Notwithstanding of the MSM advantages, it is known that methods that are based on the continuum mechanics and FEM are, in general, more realistic than their MSM counterparts [21], [22], [23]. That is the motivation to develop a general physically based or systematic method to determine the mesh topology or MSM parameters from the continuum set up. However, to the best of our knowledge, works in MSM derivation from FEM models have been restricted to linear interpolation functions [24], [25], [26]. On the other hand, NURBS based IGA enables accuracy of geometry representation and deals with higher-order polynomial basis functions [9]. These features can be exploited to improve the quality of MSM derivation processes.

Hence, in this paper, we propose a new derivation method for setting NMSM parameters (mass, spring stiffness coefficient and damping constants) using a data-driven strategy with a NURBS-based IGA model acting as continuum counterpart model. Due to this new approach, the mass spring model inherits NURBS parameterization in which the control points are treated like mass points linked by springs. For this reason, we have called our new scheme as NURBS Mass-Spring Model, abbreviated to NMSM. Generally speaking, this method computes the spring coefficients by solving an optimization problem based on the static equilibrium of NURBS-based IGA model and NMSM; calculates particles mass following [27], [28] and derives the damping constant using a technique based on [29].

The framework proposed in this work determines the NMSM parameters so that it behaves like IGA (its continuum counterpart), eliminating the trial-and-error approach for the parameters tuning. The NMSM adds relevant contributions in the state-of-the art in MSM parameterization approaches: (a) It allows to increase the geometric accuracy in the representation of elastic objects, since we have a mass-spring model based on NURBS; (b) it can simulate deformations of curved shapes by exploring NURBS refinement techniques or manipulation of higher order polynomials; (c) the method combines the simplicity and computational efficiency of the MSM with NURBS to achieve deformation simulation with realism similarly to the one offered by NURBS-based IGA model but with reduced computational cost.

We validate the proposed method by several experiments in the context of 2D and 3D IGA models. The obtained results show that the derivation methodology has the lowest percentage of error when compared with related ones. Also, we verify the robustness of the algorithm against different discretizations and NURBS geometry, optimization problem setups and material properties. Respect to the polynomial order, the method achieves outstanding results for first and second orders. However, we notice a degradation in the ability of the derived NMSM to mimic the IGA model when increasing the NURBS polynomial order.

The paper is organized as follows.

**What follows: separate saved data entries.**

/-- RIGIDITY OF `f ↦ f ∘ [λ]`: if `λ` is not a root of unity and `G ∘ [λ] = G`, then `G` is constant.
(classical power-series algebra, for the
cusp-axis equation of the cell's χ-models) [cite: MochizukiEtTh2009, §1 p.12] -/
theorem eq_C_of_subst_bracket_eq {l : K} (hl : ∀ m : ℕ, 0 < m → l ^ m ≠ 1) {G : K⟦X⟧}
    (hG : G.subst (binomialSeries K l - 1) = G) : G = C (constantCoeff G) := by
  set P : K⟦X⟧ := binomialSeries K l - 1 with hPdef
  have hs : HasSubst P := hasSubst_bracket l
  have hP0 : constantCoeff P = 0 := constantCoeff_bracket l
  -- H := G - C(G 0) satisfies H ∘ P = H and H(0) = 0
  set H : K⟦X⟧ := G - C (constantCoeff G) with hHdef
  have hH : H.subst P = H := by
    rw [hHdef, subst_sub hs, subst_C, hG]; rfl
  have hH0 : constantCoeff H = 0 := by rw [hHdef, map_sub, constantCoeff_C, sub_self]
  suffices hz : H = 0 by rw [hHdef, sub_eq_zero] at hz; exact hz
  by_contra hne
  -- n := order of H (a natural number ≥ 1)
  obtain ⟨n, hn⟩ : ∃ n : ℕ, H.order = n := ENat.ne_top_iff_exists.mp (order_eq_top.not.mpr hne) |>.imp fun n h => h.symm
  have hcoeff : coeff n H ≠ 0 := by
    have := coeff_order hne; rwa [hn, ENat.toNat_coe] at this
  have hlt : ∀ i < n, coeff i H = 0 := fun i hi => coeff_of_lt_order i (by rw [hn]; exact_mod_cast hi)
  have hn0 : 0 < n := by
    rcases Nat.eq_zero_or_pos n with rfl | h
    · rw [coeff_zero_eq_constantCoeff_apply] at hcoeff; exact absurd hH0 hcoeff
    · exact h
  -- H = X^n * U with U(0) = coeff n H
  set U : K⟦X⟧ := mk fun p => coeff (p + n) H with hUdef
  have hHU : H = X ^ n * U := by
    ext d
    by_cases hd : d < n
    · rw [hlt d hd, coeff_X_pow_mul', if_neg (not_le.mpr hd)]
    · obtain ⟨e, rfl⟩ := Nat.exists_eq_add_of_le (not_lt.mp hd)
      rw [add_comm, coeff_X_pow_mul, hUdef, coeff_mk]
  -- P = X * Q with Q(0) = λ
  set Q : K⟦X⟧ := mk fun p => coeff (p + 1) P with hQdef
  have hPQ : P = X * Q := by
    have := eq_X_mul_shift_add_const P; rw [hP0, map_zero, add_zero] at this; exact this
  have hQ0 : constantCoeff Q = l := by
    rw [← coeff_zero_eq_constantCoeff_apply, hQdef, coeff_mk, zero_add, hPdef, map_sub, coeff_binomialSeries,
      Ring.choose_one_right, coeff_one, if_neg one_ne_zero, sub_zero]
  -- coefficient n of H ∘ P is λ^n · coeff n H
  have hUP : constantCoeff (U.subst P) = coeff n H := by
    rw [constantCoeff_subst_of_constantCoeff_eq_zero hP0, ← coeff_zero_eq_constantCoeff_apply, hUdef, coeff_mk,
      zero_add]
  have key : coeff n (H.subst P) = l ^ n * coeff n H := by
    rw [hHU, ← coe_substAlgHom hs, map_mul, map_pow, coe_substAlgHom hs, subst_X hs, coeff_X_pow_mul' U n n,
      if_pos le_rfl, Nat.sub_self]
    rw [hPQ, mul_pow, mul_assoc, coeff_X_pow_mul', if_pos le_rfl, Nat.sub_self, coeff_zero_eq_constantCoeff_apply,
      map_mul, map_pow, hQ0, ← hPQ, hUP, hUdef, coeff_mk, zero_add]
  rw [hH] at key
  have : (l ^ n - 1) * coeff n H = 0 := by rw [sub_mul, one_mul, ← key, sub_self]
  rcases mul_eq_zero.mp this with h | h
  · exact hl n hn0 (sub_eq_zero.mp h)
  · exact hcoeff h

/-- PRIMITIVE UNIQUENESS: `(1+X)·F′ = (1+X)·G′` and `F(0) = G(0)` imply `F = G`. (classical)
[cite: MochizukiEtTh2009, §1 p.12] -/
theorem eq_of_one_add_X_mul_derivative_eq {F G : K⟦X⟧}
    (hD : (1 + X : K⟦X⟧) * d⁄dX K F = (1 + X : K⟦X⟧) * d⁄dX K G) (h0 : constantCoeff F = constantCoeff G) :
    F = G := by
  have hu : IsUnit (1 + X : K⟦X⟧) := by
    rw [isUnit_iff_constantCoeff, map_add, map_one, constantCoeff_X, add_zero]; exact isUnit_one
  exact derivative.ext (hu.mul_right_injective hD) h0

/-! ### §3 The log-rigidity theorem -/

/-- **LOG-RIGIDITY.** Over a field `K` of characteristic `0`, let `λ ∈ K` be non-zero and not a root of
unity, `e, μ ∈ K`, and let `F ∈ K⟦X⟧` with `F(0) = 0`, `F′(0) ≠ 0` satisfy the twisting equation
`(1+X)^e · F((1+X)^λ − 1) = μ · F`.  Then `μ = λ` and `F = F′(0) · (1+X)^{−e/(λ−1)} · log(1+X)`.
(The normalising condition for a corrected cusp axis in the pro-`ℓ` metabelian shadow of the power-twist
carriers of the abc-iut cell's χ-models; `F` = image of the axis generator.) [cite: MochizukiEtTh2009, §1 p.12] -/
theorem log_rigidity {l e μ : K} (hl0 : l ≠ 0) (hl : ∀ m : ℕ, 0 < m → l ^ m ≠ 1) {F : K⟦X⟧}
    (hF0 : constantCoeff F = 0) (hF1 : coeff 1 F ≠ 0)
    (hEq : binomialSeries K e * F.subst (binomialSeries K l - 1) = μ • F) :
    μ = l ∧ F = coeff 1 F • (binomialSeries K (-(e / (l - 1))) * log K) := by
  set P : K⟦X⟧ := binomialSeries K l - 1 with hPdef
  have hs : HasSubst P := hasSubst_bracket l
  have hP0 : constantCoeff P = 0 := constantCoeff_bracket l
  have hl1 : l - 1 ≠ 0 := by
    intro h; exact hl 1 one_pos (by rw [pow_one]; exact (sub_eq_zero.mp h))
  set k : K := e / (l - 1) with hkdef
  have hke : l * k - e = k := by rw [hkdef]; field_simp; ring
  -- Step 1: (1+X)^k ∘ [λ] = (1+X)^{λk}
  have hTk : (binomialSeries K k).subst P = binomialSeries K (l * k) := by
    apply eq_binomialSeries_of_derivative
    · rw [one_add_X_mul_derivative_subst_bracket, one_add_X_mul_derivative_binomialSeries, ← coe_substAlgHom hs,
        map_smul, smul_smul, coe_substAlgHom hs]
    · rw [constantCoeff_subst_of_constantCoeff_eq_zero hP0, binomialSeries_constantCoeff]
  -- Step 2: F₁ := (1+X)^k · F satisfies F₁ ∘ [λ] = μ · F₁
  set F₁ : K⟦X⟧ := binomialSeries K k * F with hF₁def
  have hFP : F.subst P = binomialSeries K (-e) * (μ • F) := by
    have := congrArg (fun G => binomialSeries K (-e) * G) hEq
    rwa [← mul_assoc, mul_comm (binomialSeries K (-e)), binomialSeries_mul_neg, one_mul] at this
  have hF₁ : F₁.subst P = μ • F₁ := by
    rw [hF₁def, ← coe_substAlgHom hs, map_mul, coe_substAlgHom hs, hTk, hFP, ← mul_assoc, ← binomialSeries_add,
      ← sub_eq_add_neg, hke, mul_smul_comm]
  -- Step 3: G := (1+X)·F₁′ satisfies λ · G ∘ [λ] = μ · G, with G(0) = F′(0) ≠ 0
  set G : K⟦X⟧ := (1 + X : K⟦X⟧) * d⁄dX K F₁ with hGdef
  have hG : l • G.subst P = μ • G := by
    rw [hGdef, ← one_add_X_mul_derivative_subst_bracket, hF₁, Derivation.map_smul, mul_smul_comm]
  have hFX : F = X * mk fun p => coeff (p + 1) F := by
    have h := eq_X_mul_shift_add_const F
    rw [hF0, map_zero, add_zero] at h
    exact h
  have hF₁1 : coeff 1 F₁ = coeff 1 F := by
    have h1 : coeff 1 (X * (binomialSeries K k * mk fun p => coeff (p + 1) F)) =
        coeff 0 (binomialSeries K k * mk fun p => coeff (p + 1) F) := coeff_succ_X_mul 0 _
    conv_lhs => rw [hF₁def, hFX, mul_left_comm, h1]
    rw [coeff_zero_eq_constantCoeff_apply, map_mul, binomialSeries_constantCoeff, one_mul,
      ← coeff_zero_eq_constantCoeff_apply, coeff_mk, zero_add]
  have hG0 : constantCoeff G = coeff 1 F := by
    rw [hGdef, map_mul, map_add, map_one, constantCoeff_X, add_zero, one_mul, ← coeff_zero_eq_constantCoeff_apply,
      coeff_derivative, ← hF₁1]
    simp
  have hμ : μ = l := by
    have h := congrArg (coeff 0) hG
    rw [map_smul, map_smul, coeff_zero_eq_constantCoeff_apply, coeff_zero_eq_constantCoeff_apply,
      constantCoeff_subst_of_constantCoeff_eq_zero hP0, hG0, smul_eq_mul, smul_eq_mul] at h
    exact (mul_right_cancel₀ hF1 h).symm
  refine ⟨hμ, ?_⟩
  -- Step 4: G ∘ [λ] = G, hence G is the constant F′(0)
  have hGP : G.subst P = G := by
    rw [hμ] at hG
    have h := congrArg (fun x => l⁻¹ • x) hG
    simpa only [smul_smul, inv_mul_cancel₀ hl0, one_smul] using h
  have hGC : G = C (coeff 1 F) := by rw [← hG0]; exact eq_C_of_subst_bracket_eq hl hGP
  -- Step 5: F₁ = F′(0) · log(1+X)
  have hF₁log : F₁ = coeff 1 F • log K := by
    apply eq_of_one_add_X_mul_derivative_eq
    · rw [← hGdef, hGC, Derivation.map_smul, mul_smul_comm, one_add_X_mul_derivative_log, smul_eq_C_mul, mul_one]
    · rw [hF₁def, map_mul, hF0, mul_zero, ← coeff_zero_eq_constantCoeff_apply, map_smul,
        coeff_zero_eq_constantCoeff_apply, constantCoeff_log, smul_zero]
  -- Step 6: F = (1+X)^{-k} · F₁
  calc F = binomialSeries K (-k) * F₁ := by
          rw [hF₁def, ← mul_assoc, mul_comm (binomialSeries K (-k)), binomialSeries_mul_neg, one_mul]
    _ = coeff 1 F • (binomialSeries K (-(e / (l - 1))) * log K) := by rw [hF₁log, mul_smul_comm]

Section 2 describes the related literature. The NMSM approach is presented in Section 3. Experimental results are presented in Section 4. Next, Section 5 discusses the experimental results and related features of NMSM. Then, in Section 6, the conclusions and future works are presented. Appendix A offer some details about the implementation, which was carried out in MATLAB, software architecture, and parameters/options used in the simulated annealing function. Finally, Appendix B presents some background in NURBS based IGA models.